Генерал зажег газ, стал разогревать суп.

Мельхиседек сначала рассказал про Дору Львовну. Передав внешнее. О внутреннем умолчал — давно привык умалчивать о внутреннем, слишком много исповедовал, слишком знал много.

— Так что мы теперь втроем едем, Михаил Михайлыч. И Рафаил.

— Великолепно.

— Ну, а затем попал в баталию.

Рассказал вкратце и об этом. Спокойно и без удивления — точно так и должно было быть.

— Да-а, ферт этот, ферт… — сказал генерал. — Доигрался. Действия на два фронта — одновременно. Контратака противника во фланг и прорыв к обозам. Но насчет Доры Львовны не полагал-с… Вот по видимости и аккуратная, солидная — да и возраст не из детских… — а тоже значит слаба. Сердце-то женское слабое, любви ищет, о. Мельхиседек. И никакими вашими постами не залить любви-с…

Мельхиседек погладил свою бороду.

— Мы и не собираемся заливать, Михаил Михайлыч. Не думайте, что мы уже такие дети, жизни не знающие. Но когда к нам приходят люди истерзанные этой жизнью и этой любовью, мы стараемся утешить…

— Так, так… Вот вам и дом пассийский, помните, вы тогда «скитом» его назвали? Хорош скиток! Нечего сказать.

— Скит, конечно, не скит, это просто жизнь, Михаил Михайлыч. Удивляться нечего, не в раю живем. Впрочем и сама скитская жизнь не без трудностей. Хоть и других конечно. Мельхиседек помолчал, потом вдруг улыбнулся.

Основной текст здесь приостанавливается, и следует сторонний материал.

import Mathlib.LinearAlgebra.Quotient.Basic
import Mathlib.RingTheory.Ideal.Span
import Mathlib.RingTheory.Ideal.Operations
import Mathlib.Tactic.LinearCombination
import Mathlib.Tactic.Ring
import HarnessLib

/-!
# Route `SignedLowerHalves`, crux L `SmallImageLowerHalfBothSigns` (stmt-BirchSwinnertonDyer-23599), line `rtt_w3` v30 — stub S3β″ (`stub_junctionPT_ns`), input N5-(iii) (unramified generator),
# algebraic component C5: THE ANNIHILATOR OF THE GENERATOR IN A FROBENIUS QUOTIENT `B ⧸ (φ − 1)B` OF A CYCLIC MODULE

WIDTH seat `bsd-line-slh-p3-w3` g26 under LEAD `cruxlead-stmt-BirchSwinnertonDyer-23599` g14 (cell `bsd-ssimc`); helper `--supports stmt-BirchSwinnertonDyer-23599`. THEOREMS ONLY.
HONEST FRAMING: pure module algebra for the plan `Lines/rtt_w3-DESIGN-N5iii-w3-g26.md` §2 C5: the level `(n,k)` of the unramified generator lives in
`H¹_ur(K_w, N_{n,k}) ≅ N_{n,k} ⧸ (φ_w − 1)N_{n,k}` (evaluation at Frobenius), `N_{n,k} = Λ_𝒪 · b₀` cyclic with `Ann(b₀) = (p^k, ω_n)` and `φ_w b₀ = v · b₀` (`v = u·(1+T)^{-x_w}`); this file
computes `Ann([b₀]) = Ann(b₀) + (v − 1)` in that abstract situation. Nothing about S3β″, crux L or BSD is proved; all remain OPEN and are proved for NO curve.

* ★ `smul_mkQ_range_sub_eq_zero_iff` — for `B = R·b₀` with `Ann(b₀) = J` and `φ b₀ = v • b₀` (`φ` `R`-linear): `f • [b₀] = 0` in `B ⧸ range(φ − 1)` iff `f ∈ J ⊔ (v − 1)`.
* `smul_mkQ_range_sub_eq_zero_iff_of_isUnit` — the same with `(v − 1)` replaced by `(w − v′)` for `v = v′·w⁻¹`, `w` a unit (the form `P_w = (1+T)^{x_w} − u`).
References: [Washington1997] §13.2; [SerreLocalFields1979] XIII §1 Prop. 1 (`H¹(Ẑ, B) = B/(φ−1)B`).
-/

set_option autoImplicit false
set_option linter.dupNamespace false -- D-0017: single-problem summit, the namespace repeats the problem name by design

namespace Summit.BirchSwinnertonDyer.BirchSwinnertonDyer.Theorems.SmallImageRttD2Seq

variable {R : Type*} [CommRing R] {B : Type*} [AddCommGroup B] [Module R B]

/-- ★ **The annihilator of the generator in the Frobenius quotient of a cyclic module**: if `B = R · b₀` with `Ann(b₀) = J` and `φ b₀ = v • b₀` for an `R`-linear `φ`, then
`f • [b₀] = 0` in `B ⧸ (φ − 1)B` iff `f ∈ J + (v − 1)` (`(φ − 1)(r b₀) = r(v − 1) b₀`). [cite: SerreLocalFields1979, XIII §1 Prop. 1] [cite: Washington1997, §13.2] -/
theorem smul_mkQ_range_sub_eq_zero_iff (b₀ : B) (hcyc : ∀ b : B, ∃ r : R, b = r • b₀) (J : Ideal R) (hJ : ∀ r : R, r • b₀ = 0 ↔ r ∈ J)
    (φ : B →ₗ[R] B) (v : R) (hφ : φ b₀ = v • b₀) (f : R) :
    f • (LinearMap.range (φ - LinearMap.id)).mkQ b₀ = 0 ↔ f ∈ J ⊔ Ideal.span {v - 1} := by
  have hφr : ∀ r : R, (φ - LinearMap.id : B →ₗ[R] B) (r • b₀) = (r * (v - 1)) • b₀ := fun r ↦ by
    rw [LinearMap.sub_apply, LinearMap.id_apply, map_smul, hφ, smul_smul, mul_sub, mul_one, sub_smul]
  rw [← map_smul, Submodule.mkQ_apply, Submodule.Quotient.mk_eq_zero, LinearMap.mem_range]
  constructor
  · rintro ⟨b, hb⟩
    obtain ⟨r, rfl⟩ := hcyc b
    rw [hφr] at hb
    have h0 : (f - r * (v - 1)) • b₀ = 0 := by rw [sub_smul, hb, sub_self]
    have hmem := (hJ _).mp h0
    exact Submodule.mem_sup.mpr ⟨f - r * (v - 1), hmem, r * (v - 1), Ideal.mem_span_singleton'.mpr ⟨r, rfl⟩, sub_add_cancel _ _⟩
  · intro hf
    obtain ⟨j, hj, s, hs, hjs⟩ := Submodule.mem_sup.mp hf
    obtain ⟨r, rfl⟩ := Ideal.mem_span_singleton'.mp hs
    refine ⟨r • b₀, ?_⟩
    rw [hφr, ← hjs, add_smul, (hJ j).mpr hj, zero_add]

/-- **The same with a unit rescaling of the eigenvalue**: if `φ b₀ = v • b₀` with `v * w = v′` for a unit `w` (intended `w = (1+T)^{x_w}`, `v′ = u`, `v = u(1+T)^{-x_w}`), then
`f • [b₀] = 0` iff `f ∈ J + (w − v′)` — the ideal `(p^k, ω_n) + (P_w)` with `P_w = (1+T)^{x_w} − u`. [cite: Washington1997, §13.2] -/
theorem smul_mkQ_range_sub_eq_zero_iff_of_isUnit (b₀ : B) (hcyc : ∀ b : B, ∃ r : R, b = r • b₀) (J : Ideal R) (hJ : ∀ r : R, r • b₀ = 0 ↔ r ∈ J)
    (φ : B →ₗ[R] B) {v v' w : R} (hw : IsUnit w) (hvw : v * w = v') (hφ : φ b₀ = v • b₀) (f : R) :
    f • (LinearMap.range (φ - LinearMap.id)).mkQ b₀ = 0 ↔ f ∈ J ⊔ Ideal.span {w - v'} := by
  rw [smul_mkQ_range_sub_eq_zero_iff b₀ hcyc J hJ φ v hφ f]
  have hspan : Ideal.span {v - 1} = Ideal.span {w - v'} := by
    obtain ⟨wu, rfl⟩ := hw
    have h1 : (-(wu : R)) * (v - 1) = wu - v' := by rw [← hvw]; ring
    have h2 : (-((wu⁻¹ : Rˣ) : R)) * (wu - v') = v - 1 := by
      rw [← hvw]
      linear_combination (v - 1) * wu.inv_mul
    exact le_antisymm ((Ideal.span_singleton_le_iff_mem _).mpr (Ideal.mem_span_singleton'.mpr ⟨_, h2⟩))
      ((Ideal.span_singleton_le_iff_mem _).mpr (Ideal.mem_span_singleton'.mpr ⟨_, h1⟩))
  rw [hspan]

end Summit.BirchSwinnertonDyer.BirchSwinnertonDyer.Theorems.SmallImageRttD2Seq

— Еще одно посещение было, попозже. Стучат в дверь, отворяю. Молодой человек, блондин, вида довольно аккуратного и, пожалуй, приятного… не совсем в моем вкусе, впрочем, но это не важно. Спрашивает вас. Говорю — дома нет. Он тогда извиняется и отвечает, что, собственно, ему как раз меня и надо, но что хотел вашего содействия. Тоже жилец дома.

— Чувствую. Шофер сверху.

— Верно. Именем Лев. И объясняет этот самый Лев — тароватый, видимо, парень… — прослышал, что я тут у вас бываю и даже сейчас живу, то не помогу ли в одном дельце… Охотно. А каково дельце? Хочет жениться. Тоже на одной русской, портнихе их этого дома, из улья русского. Что же, мол, по вашему возрасту дело и совсем подходящее. Чего же содействовать? Пошли в церковь, перевенчались. Он немножечко жмется. Вижу, не все так просто. «Я, говорит, о вас много слышал, хотел бы, чтобы вы именно перевенчали»… Что же, я не против, только монахам венчать не полагается. Это у нас не принято, в православии. К белому духовенству относится. Вижу, он непокоен. Расспрашиваю, так да этак — оказывается, у невесты не все в порядке. Она вдова, но где-то в беженстве, в Болгарии, что ли, еще раз ухитрилась выйти замуж, пожила с мужем и разошлась. Сейчас он неизвестно где, слуха о себе не дает, но развода нет… Тут-то я и понадобился, нельзя ли, мол, как-нибудь обходным манером…

— Ловчит Лев, словчить хочет, ясное дело. Он у нас дошлый. Мельхиседек продолжал улыбаться.

— И как это их тянет, женский пол… Ведь дважды была замужем, нет, подавай третьего. Уди-ви-тельно! Да, так что в этом деле я ему никакого содействия оказать не мог.

— Не огорчайтесь, о. Мельхиседек. И без вас как-нибудь устроится.

— Я и сам так полагаю, — сказал Мельхиседек и принялся устраиваться на ночь: разостлал тюфячок, положил подушку.

Парижский день кончился. Для Мельхиседека был это день обычный. Если он видел кого-то, с кем-то говорил, кому-то мог помочь, кому-то нет, кто-то ему понравился, кто-то не понравился, это не могло вывести его из многолетней, прочно сложившейся устойчивости. Лично себя он почти никак не ощущал. Иногда был более бодр, иногда менее, несколько веселей, несколько грустней, но в общем его жизнь шла по рельсам. Всем он сочувствовал, ни к кому не был привязан.